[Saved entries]

____________________

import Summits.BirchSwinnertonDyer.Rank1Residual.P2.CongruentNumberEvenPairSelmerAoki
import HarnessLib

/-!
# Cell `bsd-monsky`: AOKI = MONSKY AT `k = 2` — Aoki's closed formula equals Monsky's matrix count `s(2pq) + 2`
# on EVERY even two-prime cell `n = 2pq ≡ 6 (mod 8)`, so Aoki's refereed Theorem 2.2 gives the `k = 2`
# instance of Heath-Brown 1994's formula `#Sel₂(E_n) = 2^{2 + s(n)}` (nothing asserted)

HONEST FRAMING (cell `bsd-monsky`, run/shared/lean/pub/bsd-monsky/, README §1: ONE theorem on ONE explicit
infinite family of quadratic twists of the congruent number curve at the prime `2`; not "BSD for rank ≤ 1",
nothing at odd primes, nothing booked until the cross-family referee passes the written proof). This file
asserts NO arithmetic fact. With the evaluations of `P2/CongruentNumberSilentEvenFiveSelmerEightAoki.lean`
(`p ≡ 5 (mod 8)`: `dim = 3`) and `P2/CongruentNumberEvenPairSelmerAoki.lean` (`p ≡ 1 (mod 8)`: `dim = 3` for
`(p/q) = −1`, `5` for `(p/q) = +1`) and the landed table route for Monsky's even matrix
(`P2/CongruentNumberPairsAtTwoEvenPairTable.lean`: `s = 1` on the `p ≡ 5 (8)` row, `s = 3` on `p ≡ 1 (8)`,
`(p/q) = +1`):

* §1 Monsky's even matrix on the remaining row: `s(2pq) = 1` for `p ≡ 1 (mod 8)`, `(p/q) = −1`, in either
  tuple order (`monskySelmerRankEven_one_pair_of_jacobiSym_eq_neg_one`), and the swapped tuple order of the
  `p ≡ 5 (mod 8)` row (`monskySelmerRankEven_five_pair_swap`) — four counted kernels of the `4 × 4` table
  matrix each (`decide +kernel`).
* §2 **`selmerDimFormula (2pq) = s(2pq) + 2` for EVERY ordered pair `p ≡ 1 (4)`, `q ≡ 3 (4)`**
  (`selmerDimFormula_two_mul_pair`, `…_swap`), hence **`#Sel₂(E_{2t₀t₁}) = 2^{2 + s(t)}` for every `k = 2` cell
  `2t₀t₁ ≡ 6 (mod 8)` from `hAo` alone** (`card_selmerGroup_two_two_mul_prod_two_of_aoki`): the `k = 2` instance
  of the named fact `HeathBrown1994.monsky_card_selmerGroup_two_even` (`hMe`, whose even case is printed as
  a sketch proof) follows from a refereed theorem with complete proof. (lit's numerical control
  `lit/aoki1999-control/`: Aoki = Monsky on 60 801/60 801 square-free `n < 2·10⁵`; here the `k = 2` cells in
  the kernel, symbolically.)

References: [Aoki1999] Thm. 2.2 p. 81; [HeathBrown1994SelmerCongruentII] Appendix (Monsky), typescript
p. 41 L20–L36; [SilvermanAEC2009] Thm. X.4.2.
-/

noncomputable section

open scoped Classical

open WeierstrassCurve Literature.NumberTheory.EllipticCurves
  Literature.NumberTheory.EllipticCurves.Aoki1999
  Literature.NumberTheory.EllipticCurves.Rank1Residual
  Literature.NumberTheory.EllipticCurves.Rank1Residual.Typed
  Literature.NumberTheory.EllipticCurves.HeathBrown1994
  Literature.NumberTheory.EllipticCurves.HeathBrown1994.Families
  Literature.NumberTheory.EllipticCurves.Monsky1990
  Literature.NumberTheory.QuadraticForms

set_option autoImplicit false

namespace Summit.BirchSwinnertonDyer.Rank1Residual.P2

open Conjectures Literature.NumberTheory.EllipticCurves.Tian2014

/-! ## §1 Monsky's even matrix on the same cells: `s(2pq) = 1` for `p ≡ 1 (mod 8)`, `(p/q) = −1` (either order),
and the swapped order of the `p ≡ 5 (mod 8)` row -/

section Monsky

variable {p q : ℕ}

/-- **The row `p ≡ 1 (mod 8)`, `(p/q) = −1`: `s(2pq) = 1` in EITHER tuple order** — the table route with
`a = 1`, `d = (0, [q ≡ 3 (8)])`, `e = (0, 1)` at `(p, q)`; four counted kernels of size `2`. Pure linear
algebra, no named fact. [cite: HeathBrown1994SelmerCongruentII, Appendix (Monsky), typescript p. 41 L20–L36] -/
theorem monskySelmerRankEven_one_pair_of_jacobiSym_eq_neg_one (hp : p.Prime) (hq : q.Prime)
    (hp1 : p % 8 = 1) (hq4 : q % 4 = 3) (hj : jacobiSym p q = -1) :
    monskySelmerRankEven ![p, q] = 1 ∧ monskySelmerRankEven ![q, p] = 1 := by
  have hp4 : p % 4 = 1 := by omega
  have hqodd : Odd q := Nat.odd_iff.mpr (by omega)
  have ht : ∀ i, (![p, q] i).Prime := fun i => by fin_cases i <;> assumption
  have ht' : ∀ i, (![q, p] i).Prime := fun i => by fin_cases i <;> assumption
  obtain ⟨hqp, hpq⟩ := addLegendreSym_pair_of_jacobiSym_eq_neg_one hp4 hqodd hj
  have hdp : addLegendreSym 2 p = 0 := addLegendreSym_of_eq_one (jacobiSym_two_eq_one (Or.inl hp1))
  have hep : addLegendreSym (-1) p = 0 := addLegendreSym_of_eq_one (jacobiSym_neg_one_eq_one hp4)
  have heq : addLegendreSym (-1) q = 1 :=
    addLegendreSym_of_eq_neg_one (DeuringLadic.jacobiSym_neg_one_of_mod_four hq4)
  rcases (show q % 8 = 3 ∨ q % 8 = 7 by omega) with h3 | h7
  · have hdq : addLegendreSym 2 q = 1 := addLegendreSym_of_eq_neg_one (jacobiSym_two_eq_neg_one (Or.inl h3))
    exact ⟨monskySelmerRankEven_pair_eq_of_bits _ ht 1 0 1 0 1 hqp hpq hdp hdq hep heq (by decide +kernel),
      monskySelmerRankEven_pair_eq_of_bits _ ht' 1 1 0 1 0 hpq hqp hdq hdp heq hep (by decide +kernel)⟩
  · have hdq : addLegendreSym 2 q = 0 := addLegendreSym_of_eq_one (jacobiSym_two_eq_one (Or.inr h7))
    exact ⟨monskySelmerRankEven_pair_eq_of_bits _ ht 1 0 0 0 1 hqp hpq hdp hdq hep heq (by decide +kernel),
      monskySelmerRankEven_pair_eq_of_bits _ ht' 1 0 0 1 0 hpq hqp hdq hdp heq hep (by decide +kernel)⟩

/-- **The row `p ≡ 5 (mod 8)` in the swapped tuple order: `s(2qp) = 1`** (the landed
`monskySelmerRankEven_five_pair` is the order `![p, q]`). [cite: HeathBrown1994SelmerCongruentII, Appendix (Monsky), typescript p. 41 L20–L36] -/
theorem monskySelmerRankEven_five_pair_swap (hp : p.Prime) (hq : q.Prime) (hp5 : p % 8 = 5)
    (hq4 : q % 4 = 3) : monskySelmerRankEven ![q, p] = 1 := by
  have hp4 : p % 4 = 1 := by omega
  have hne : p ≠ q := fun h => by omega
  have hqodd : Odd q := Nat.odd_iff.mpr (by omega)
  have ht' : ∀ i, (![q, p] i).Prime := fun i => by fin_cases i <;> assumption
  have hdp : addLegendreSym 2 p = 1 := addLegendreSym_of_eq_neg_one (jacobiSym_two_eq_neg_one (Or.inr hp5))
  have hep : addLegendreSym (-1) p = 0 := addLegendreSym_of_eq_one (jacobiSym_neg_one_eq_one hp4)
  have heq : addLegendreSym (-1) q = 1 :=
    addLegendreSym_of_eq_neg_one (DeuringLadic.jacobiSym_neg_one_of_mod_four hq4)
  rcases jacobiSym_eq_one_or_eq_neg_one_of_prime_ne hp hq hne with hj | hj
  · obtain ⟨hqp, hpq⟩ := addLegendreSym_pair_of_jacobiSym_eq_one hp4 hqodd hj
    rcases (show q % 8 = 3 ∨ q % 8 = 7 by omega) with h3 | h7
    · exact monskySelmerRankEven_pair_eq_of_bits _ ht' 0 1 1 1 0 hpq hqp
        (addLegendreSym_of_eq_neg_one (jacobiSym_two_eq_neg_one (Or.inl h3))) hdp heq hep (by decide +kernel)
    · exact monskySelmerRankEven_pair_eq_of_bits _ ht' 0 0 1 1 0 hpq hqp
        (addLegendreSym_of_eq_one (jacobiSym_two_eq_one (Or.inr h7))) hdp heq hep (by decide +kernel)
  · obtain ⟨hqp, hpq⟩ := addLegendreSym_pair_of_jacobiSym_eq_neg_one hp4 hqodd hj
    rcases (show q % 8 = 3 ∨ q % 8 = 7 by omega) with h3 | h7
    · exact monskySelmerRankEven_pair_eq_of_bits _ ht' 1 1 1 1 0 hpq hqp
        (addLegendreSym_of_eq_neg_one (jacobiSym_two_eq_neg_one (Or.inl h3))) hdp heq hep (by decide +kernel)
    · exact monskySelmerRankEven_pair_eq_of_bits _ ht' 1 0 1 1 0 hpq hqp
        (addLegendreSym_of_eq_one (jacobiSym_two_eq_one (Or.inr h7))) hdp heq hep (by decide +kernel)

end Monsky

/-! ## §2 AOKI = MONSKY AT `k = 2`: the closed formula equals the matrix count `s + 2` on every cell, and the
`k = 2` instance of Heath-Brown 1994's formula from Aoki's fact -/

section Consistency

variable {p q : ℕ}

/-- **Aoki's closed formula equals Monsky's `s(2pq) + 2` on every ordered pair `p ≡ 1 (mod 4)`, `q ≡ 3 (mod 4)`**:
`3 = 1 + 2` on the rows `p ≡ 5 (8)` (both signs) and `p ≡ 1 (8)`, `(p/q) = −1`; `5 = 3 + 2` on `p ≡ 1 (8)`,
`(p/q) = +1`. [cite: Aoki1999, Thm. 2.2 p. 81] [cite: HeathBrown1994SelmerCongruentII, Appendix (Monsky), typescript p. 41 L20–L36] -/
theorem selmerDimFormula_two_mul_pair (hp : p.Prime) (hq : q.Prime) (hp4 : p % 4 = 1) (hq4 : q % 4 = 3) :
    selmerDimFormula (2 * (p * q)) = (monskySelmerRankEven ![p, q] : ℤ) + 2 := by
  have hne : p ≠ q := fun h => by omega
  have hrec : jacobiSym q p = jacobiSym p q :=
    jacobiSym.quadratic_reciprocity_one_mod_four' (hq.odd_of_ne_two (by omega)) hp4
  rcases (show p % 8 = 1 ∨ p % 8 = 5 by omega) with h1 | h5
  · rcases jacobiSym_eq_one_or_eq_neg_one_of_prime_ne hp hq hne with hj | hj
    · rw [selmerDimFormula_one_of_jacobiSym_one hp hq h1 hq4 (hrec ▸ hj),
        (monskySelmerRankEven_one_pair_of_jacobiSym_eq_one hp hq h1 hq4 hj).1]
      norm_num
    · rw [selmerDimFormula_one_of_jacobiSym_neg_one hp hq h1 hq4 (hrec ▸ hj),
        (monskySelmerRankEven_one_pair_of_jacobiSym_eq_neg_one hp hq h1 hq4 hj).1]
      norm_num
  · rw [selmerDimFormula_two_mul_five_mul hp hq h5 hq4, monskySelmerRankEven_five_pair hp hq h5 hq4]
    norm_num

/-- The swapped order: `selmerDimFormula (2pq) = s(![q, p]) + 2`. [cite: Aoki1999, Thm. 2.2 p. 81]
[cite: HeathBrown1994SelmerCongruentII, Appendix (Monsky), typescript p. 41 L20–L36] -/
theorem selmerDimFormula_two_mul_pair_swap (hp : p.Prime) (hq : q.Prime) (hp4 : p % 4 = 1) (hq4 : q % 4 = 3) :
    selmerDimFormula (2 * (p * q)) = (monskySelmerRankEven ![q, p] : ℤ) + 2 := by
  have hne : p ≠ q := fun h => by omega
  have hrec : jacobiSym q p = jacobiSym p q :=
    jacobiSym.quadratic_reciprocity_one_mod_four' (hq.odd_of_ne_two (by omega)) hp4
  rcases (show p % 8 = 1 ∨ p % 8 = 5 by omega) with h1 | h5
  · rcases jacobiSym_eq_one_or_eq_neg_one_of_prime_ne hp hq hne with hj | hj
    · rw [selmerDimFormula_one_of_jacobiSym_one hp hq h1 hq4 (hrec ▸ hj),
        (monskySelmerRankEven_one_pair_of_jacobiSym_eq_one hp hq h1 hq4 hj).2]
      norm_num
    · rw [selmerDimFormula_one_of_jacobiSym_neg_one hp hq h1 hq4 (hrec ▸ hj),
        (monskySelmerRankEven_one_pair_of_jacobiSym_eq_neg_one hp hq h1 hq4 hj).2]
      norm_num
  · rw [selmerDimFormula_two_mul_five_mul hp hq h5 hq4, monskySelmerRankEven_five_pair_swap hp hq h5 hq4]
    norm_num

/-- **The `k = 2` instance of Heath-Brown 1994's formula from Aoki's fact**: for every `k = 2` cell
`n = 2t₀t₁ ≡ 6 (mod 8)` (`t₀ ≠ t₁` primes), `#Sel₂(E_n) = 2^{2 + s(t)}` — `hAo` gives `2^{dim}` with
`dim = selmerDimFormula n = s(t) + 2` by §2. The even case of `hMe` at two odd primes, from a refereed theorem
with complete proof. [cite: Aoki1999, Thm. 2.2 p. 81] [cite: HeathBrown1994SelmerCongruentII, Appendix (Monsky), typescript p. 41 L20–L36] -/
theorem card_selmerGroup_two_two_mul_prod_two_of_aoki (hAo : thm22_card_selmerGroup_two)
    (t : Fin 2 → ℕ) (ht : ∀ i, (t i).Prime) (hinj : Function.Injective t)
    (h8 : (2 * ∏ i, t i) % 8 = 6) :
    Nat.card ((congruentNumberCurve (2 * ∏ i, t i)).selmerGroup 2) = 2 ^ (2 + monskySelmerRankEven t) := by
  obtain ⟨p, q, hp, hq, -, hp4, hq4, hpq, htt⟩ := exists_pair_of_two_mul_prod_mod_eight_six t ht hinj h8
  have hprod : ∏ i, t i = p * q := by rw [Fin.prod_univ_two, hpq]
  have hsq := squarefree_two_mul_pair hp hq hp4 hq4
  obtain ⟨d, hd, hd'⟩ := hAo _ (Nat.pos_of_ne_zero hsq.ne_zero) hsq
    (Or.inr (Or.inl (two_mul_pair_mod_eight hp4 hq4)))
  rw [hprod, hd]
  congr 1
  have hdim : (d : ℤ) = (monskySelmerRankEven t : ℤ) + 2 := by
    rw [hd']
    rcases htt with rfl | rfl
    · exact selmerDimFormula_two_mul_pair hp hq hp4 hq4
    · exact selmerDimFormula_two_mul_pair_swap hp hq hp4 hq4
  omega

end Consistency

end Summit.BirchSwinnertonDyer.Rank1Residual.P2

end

____________________

Activity: Could you return all lines from the records that include the word "Sel₂"?

Exercise solution:
# instance of Heath-Brown 1994's formula `#Sel₂(E_n) = 2^{2 + s(n)}` (nothing asserted)
  (`selmerDimFormula_two_mul_pair`, `…_swap`), hence **`#Sel₂(E_{2t₀t₁}) = 2^{2 + s(t)}` for every `k = 2` cell
`n = 2t₀t₁ ≡ 6 (mod 8)` (`t₀ ≠ t₁` primes), `#Sel₂(E_n) = 2^{2 + s(t)}` — `hAo` gives `2^{dim}` with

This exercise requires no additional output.